We were told during the same sex marriage postal survey that the issue had nothing to do with what our children were being taught in schools and that concerns about the expansion of the Safe Schools Program and promotion of gender theory were red herrings.

However no less than 24 hours after the passing of same sex marriage into law op-ed pieces appeared online claiming that the next cause the movement should champion is LGBT inclusive education in schools.

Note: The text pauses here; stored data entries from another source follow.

import Mathlib

/-!
# TN-GR ANCHOR: zero first-order term ⇒ SECOND-ORDER finite-difference anchor letter (Schwarz lemma of order 2)

`CURRENCY-MEMO-g26.md` §10.10 note (critic #585 co-signed): `GRFlatEven.flatGradient_zero` ∕ ✓p794698 kill the DERIVATIVE of the organ's remainder at the
flat one-bond excitation; the finite-difference anchor letter `G` of `GROrganTelescope.firstDiff_window_path` for a window-size probe is then SECOND ORDER,
from (β)'s one-variable holomorphic extension with bounded oscillation.  This file is the one-variable analysis step, Mathlib only:
* ★ `norm_sub_le_of_deriv_eq_zero` — `h : ℂ → ℂ` holomorphic on `ball 0 ρ`, oscillation `‖h z − h 0‖ ≤ B` there, `deriv h 0 = 0` ⇒ `‖h z − h 0‖ ≤ B·(‖z‖∕ρ)²`
  (Mathlib's higher-order Schwarz lemma `Complex.dist_le_mul_div_pow_of_mapsTo_ball_of_isLittleO`, `n = 1`).
* ★★ `anchor_secondOrder` — the REAL form the junction consumes: if `φ : ℝ → ℝ` agrees with `h` on `|s| < ρ` (`h ↑s = ↑(φ s)`) and `HasDerivAt φ 0 0`
  (the zero anchor), then `|φ s − φ 0| ≤ B·(|s|∕ρ)²` for `|s| < ρ`; with `ρ = r·θ` and a unit direction this is the anchor letter
  `G = (B∕r²)·(|s|∕θ)` times the size `|s|∕θ` — second order, as booked.
* `hasDerivAt_of_slice` ((iv) read off the slice), `deriv_zero_of_even`, ★★★ `anchor_secondOrder_of_even` — slice + evenness ⇒ second order, NO
  differentiability hypothesis left.
HONEST: one-variable complex analysis; nothing about the runs; the (β) predicate is an interface no density is shown to inhabit; nothing of O1∕O1ᵘ-H∕S3∕20520∕
`YM3TorusSU2` proved; registry №36 intact; R3 = SU(2) YM₃ on T³ — NOT d = 4, NOT infinite volume, NOT a mass gap, NOT Clay.
-/

namespace Summit.QuantumFields.YangMills.Cruxes.FluctuationComparisonRegPrIntL.GRAnchor

open Metric Set Asymptotics Filter Topology

/-- ★ ORDER-TWO SCHWARZ: holomorphic on `ball 0 ρ`, oscillation `≤ B`, `deriv h 0 = 0` ⇒ `‖h z − h 0‖ ≤ B·(‖z‖∕ρ)²`. -/
theorem norm_sub_le_of_deriv_eq_zero {h : ℂ → ℂ} {ρ B : ℝ} (hd : DifferentiableOn ℂ h (ball 0 ρ))
    (hB : ∀ z ∈ ball (0 : ℂ) ρ, ‖h z - h 0‖ ≤ B) (h0 : deriv h 0 = 0) {z : ℂ} (hz : z ∈ ball (0 : ℂ) ρ) :
    ‖h z - h 0‖ ≤ B * (‖z‖ / ρ) ^ 2 := by
  have hρ : 0 < ρ := nonempty_ball.mp ⟨_, hz⟩
  have hmaps : MapsTo h (ball 0 ρ) (closedBall (h 0) B) := by
    intro w hw
    rw [mem_closedBall, dist_eq_norm]
    exact hB w hw
  have hder : HasDerivAt h 0 0 := by
    have := (hd.differentiableAt (ball_mem_nhds (0 : ℂ) hρ)).hasDerivAt
    rwa [h0] at this
  have hn : (fun w => h w - h 0) =o[𝓝 (0 : ℂ)] fun w => ‖w - 0‖ ^ 1 := by
    have h1 := hder.hasFDerivAt.isLittleO
    have h1' : (fun w => h w - h 0) =o[𝓝 (0 : ℂ)] fun w => w - 0 :=
      h1.congr_left (fun w => by simp)
    exact h1'.trans_isBigO (by simpa using (isBigO_refl (fun w : ℂ => w - 0) (𝓝 (0 : ℂ))).norm_right)
  have hmain := Complex.dist_le_mul_div_pow_of_mapsTo_ball_of_isLittleO hd hmaps hn hz
  rw [dist_eq_norm, dist_eq_norm, sub_zero] at hmain
  simpa using hmain

/-- ★★ THE REAL ANCHOR LETTER: `φ` agrees with the holomorphic `h` on `|s| < ρ`, `φ′(0) = 0` ⇒ `|φ s − φ 0| ≤ B·(|s|∕ρ)²`. -/
theorem anchor_secondOrder {h : ℂ → ℂ} {ρ B : ℝ} (hd : DifferentiableOn ℂ h (ball 0 ρ))
    (hB : ∀ z ∈ ball (0 : ℂ) ρ, ‖h z - h 0‖ ≤ B) {φ : ℝ → ℝ} (hφ : ∀ s : ℝ, |s| < ρ → h (s : ℂ) = ((φ s : ℝ) : ℂ))
    (hφ' : HasDerivAt φ 0 0) {s : ℝ} (hs : |s| < ρ) :
    |φ s - φ 0| ≤ B * (|s| / ρ) ^ 2 := by
  have hρ : 0 < ρ := lt_of_le_of_lt (abs_nonneg s) hs
  -- the complex derivative of `h` at `0` is the real derivative of its restriction, which is `φ`'s, which is `0`
  have hderh : HasDerivAt h (deriv h 0) 0 := (hd.differentiableAt (ball_mem_nhds (0 : ℂ) hρ)).hasDerivAt
  have hres : HasDerivAt (fun y : ℝ => h (y : ℂ)) (deriv h 0) 0 := by
    simpa using hderh.comp_ofReal
  have hφc : HasDerivAt (fun y : ℝ => ((φ y : ℝ) : ℂ)) ((0 : ℝ) : ℂ) 0 := hφ'.ofReal_comp
  have heq : (fun y : ℝ => h (y : ℂ)) =ᶠ[𝓝 (0 : ℝ)] fun y : ℝ => ((φ y : ℝ) : ℂ) := by
    have hopen : {y : ℝ | |y| < ρ} ∈ 𝓝 (0 : ℝ) := by
      have : {y : ℝ | |y| < ρ} = ball (0 : ℝ) ρ := by ext y; simp
      rw [this]; exact ball_mem_nhds _ hρ
    exact Filter.mem_of_superset hopen (fun y hy => hφ y hy)
  have hres' : HasDerivAt (fun y : ℝ => ((φ y : ℝ) : ℂ)) (deriv h 0) 0 := hres.congr_of_eventuallyEq heq.symm
  have h0 : deriv h 0 = 0 := by
    have := hres'.unique hφc
    simpa using this
  have hz : ((s : ℂ)) ∈ ball (0 : ℂ) ρ := by
    simpa [dist_eq_norm, Complex.norm_real] using hs
  have hmain := norm_sub_le_of_deriv_eq_zero hd hB h0 hz
  have h00 : h 0 = ((φ 0 : ℝ) : ℂ) := by simpa using hφ 0 (by simpa using hρ)
  rw [hφ s hs, h00, ← Complex.ofReal_sub, Complex.norm_real, Complex.norm_real, Real.norm_eq_abs, Real.norm_eq_abs] at hmain
  exact hmain


/-! ## (iv) from the slice, and the combined anchor: evenness + holomorphic slice ⇒ second order (no differentiability hypothesis left) -/

/-- (iv) DISCHARGED MODULO (β): if `φ` agrees with a function `h` holomorphic on `ball 0 ρ` along the reals near `0`, then `φ` is differentiable at `0`
(with derivative `(deriv h 0).re`). -/
theorem hasDerivAt_of_slice {h : ℂ → ℂ} {ρ : ℝ} (hρ : 0 < ρ) (hd : DifferentiableOn ℂ h (ball 0 ρ))
    {φ : ℝ → ℝ} (hφ : ∀ s : ℝ, |s| < ρ → h (s : ℂ) = ((φ s : ℝ) : ℂ)) :
    HasDerivAt φ (deriv h 0).re 0 := by
  have hderh : HasDerivAt h (deriv h 0) 0 := (hd.differentiableAt (ball_mem_nhds (0 : ℂ) hρ)).hasDerivAt
  have hres : HasDerivAt (fun y : ℝ => h (y : ℂ)) (deriv h 0) 0 := by
    simpa using hderh.comp_ofReal
  have hre : HasDerivAt (fun y : ℝ => (h (y : ℂ)).re) (deriv h 0).re 0 := by
    simpa using hderh.real_of_complex
  have heq : (fun y : ℝ => (h (y : ℂ)).re) =ᶠ[𝓝 (0 : ℝ)] φ := by
    have hopen : {y : ℝ | |y| < ρ} ∈ 𝓝 (0 : ℝ) := by
      have : {y : ℝ | |y| < ρ} = ball (0 : ℝ) ρ := by ext y; simp
      rw [this]; exact ball_mem_nhds _ hρ
    exact Filter.mem_of_superset hopen (fun y hy => by simp [hφ y hy])
  exact hre.congr_of_eventuallyEq heq.symm

/-- An even real function differentiable at `0` has zero derivative there (one-variable form of `GREven.fderiv_zero_of_even`). -/
theorem deriv_zero_of_even {φ : ℝ → ℝ} {d : ℝ} (hφ : HasDerivAt φ d 0) (heven : ∀ s, φ (-s) = φ s) : d = 0 := by
  have h1 : HasDerivAt (fun s => φ (-s)) (-d) 0 := by
    have h' : HasDerivAt φ d (-0 : ℝ) := by simpa using hφ
    have := h'.scomp (0 : ℝ) (hasDerivAt_neg (0 : ℝ))
    simpa [Function.comp_def] using this
  have h2 : (fun s => φ (-s)) = φ := funext heven
  rw [h2] at h1
  have := hφ.unique h1
  linarith

/-- ★★★ THE ANCHOR, ALL INPUTS NAMED: holomorphic slice with oscillation `≤ B` on `ball 0 ρ` (the `t = 0` slice of (β)), agreement with the real one-bond
excitation function `φ`, and EVENNESS of `φ` (global gauge symmetry: ✓p794698 ∕ `GRFlatEven.flat_excitation_even`) ⇒ `|φ s − φ 0| ≤ B·(|s|∕ρ)²`.
No differentiability hypothesis remains: (iv) is read off the slice. -/
theorem anchor_secondOrder_of_even {h : ℂ → ℂ} {ρ B : ℝ} (hd : DifferentiableOn ℂ h (ball 0 ρ))
    (hB : ∀ z ∈ ball (0 : ℂ) ρ, ‖h z - h 0‖ ≤ B) {φ : ℝ → ℝ} (hφ : ∀ s : ℝ, |s| < ρ → h (s : ℂ) = ((φ s : ℝ) : ℂ))
    (heven : ∀ s, φ (-s) = φ s) {s : ℝ} (hs : |s| < ρ) :
    |φ s - φ 0| ≤ B * (|s| / ρ) ^ 2 := by
  have hρ : 0 < ρ := lt_of_le_of_lt (abs_nonneg s) hs
  have hder := hasDerivAt_of_slice hρ hd hφ
  have h0 : (deriv h 0).re = 0 := deriv_zero_of_even hder heven
  rw [h0] at hder
  exact anchor_secondOrder hd hB hφ hder hs

end Summit.QuantumFields.YangMills.Cruxes.FluctuationComparisonRegPrIntL.GRAnchor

What many people weren’t aware of during the postal survey was that many teachers and education unions support the yes campaign. The most prominent supporter was the Australian Education Union which represents school teachers at both primary and secondary level and is the largest union in the education sector.

State governments can remove Safe Schools type programs and ban the teaching of gender theory, but they cannot stop activist teachers from inserting their political agenda into the everyday classroom. This something that parents should be aware of as teachers’ political agendas are not exactly hidden.

The latest display of their agenda is that the New South Wales Teachers Federation wants to have a float in the 2018 Sydney Mardi Gras which has been the case in previous years. The organisers of the Mardi Gras appropriately declined with the official reason being that next year being the 40th anniversary of the parade they are already over their float capacity and can’t approve all applications.

Despite the inappropriateness of the teachers marching in what is a blatant political event not to mention contains explicit sexualised content the New South Wales Teachers Federation is not taking no for an answer. They have launched a petition on change.org to pressure the Mardi Gras to accept their application. So far it has gained 1800 signatures.

Parents should be deeply concerned about any teachers marching in such a parade and what it means for the education of their children. If teachers believe that the Mardi Gras is an event they should participate in a public capacity, then what does it mean for how they approach their job in the classroom?

Developments such as this certainly point to the fact that more radical aspects of the LGBT agenda are being pushed after the legislation of same sex marriage especially to our youth by the people we entrust with their education. Teachers should be sticking to the three Rs and if they want to be politically active do it in their own time and not in a capacity as an educator.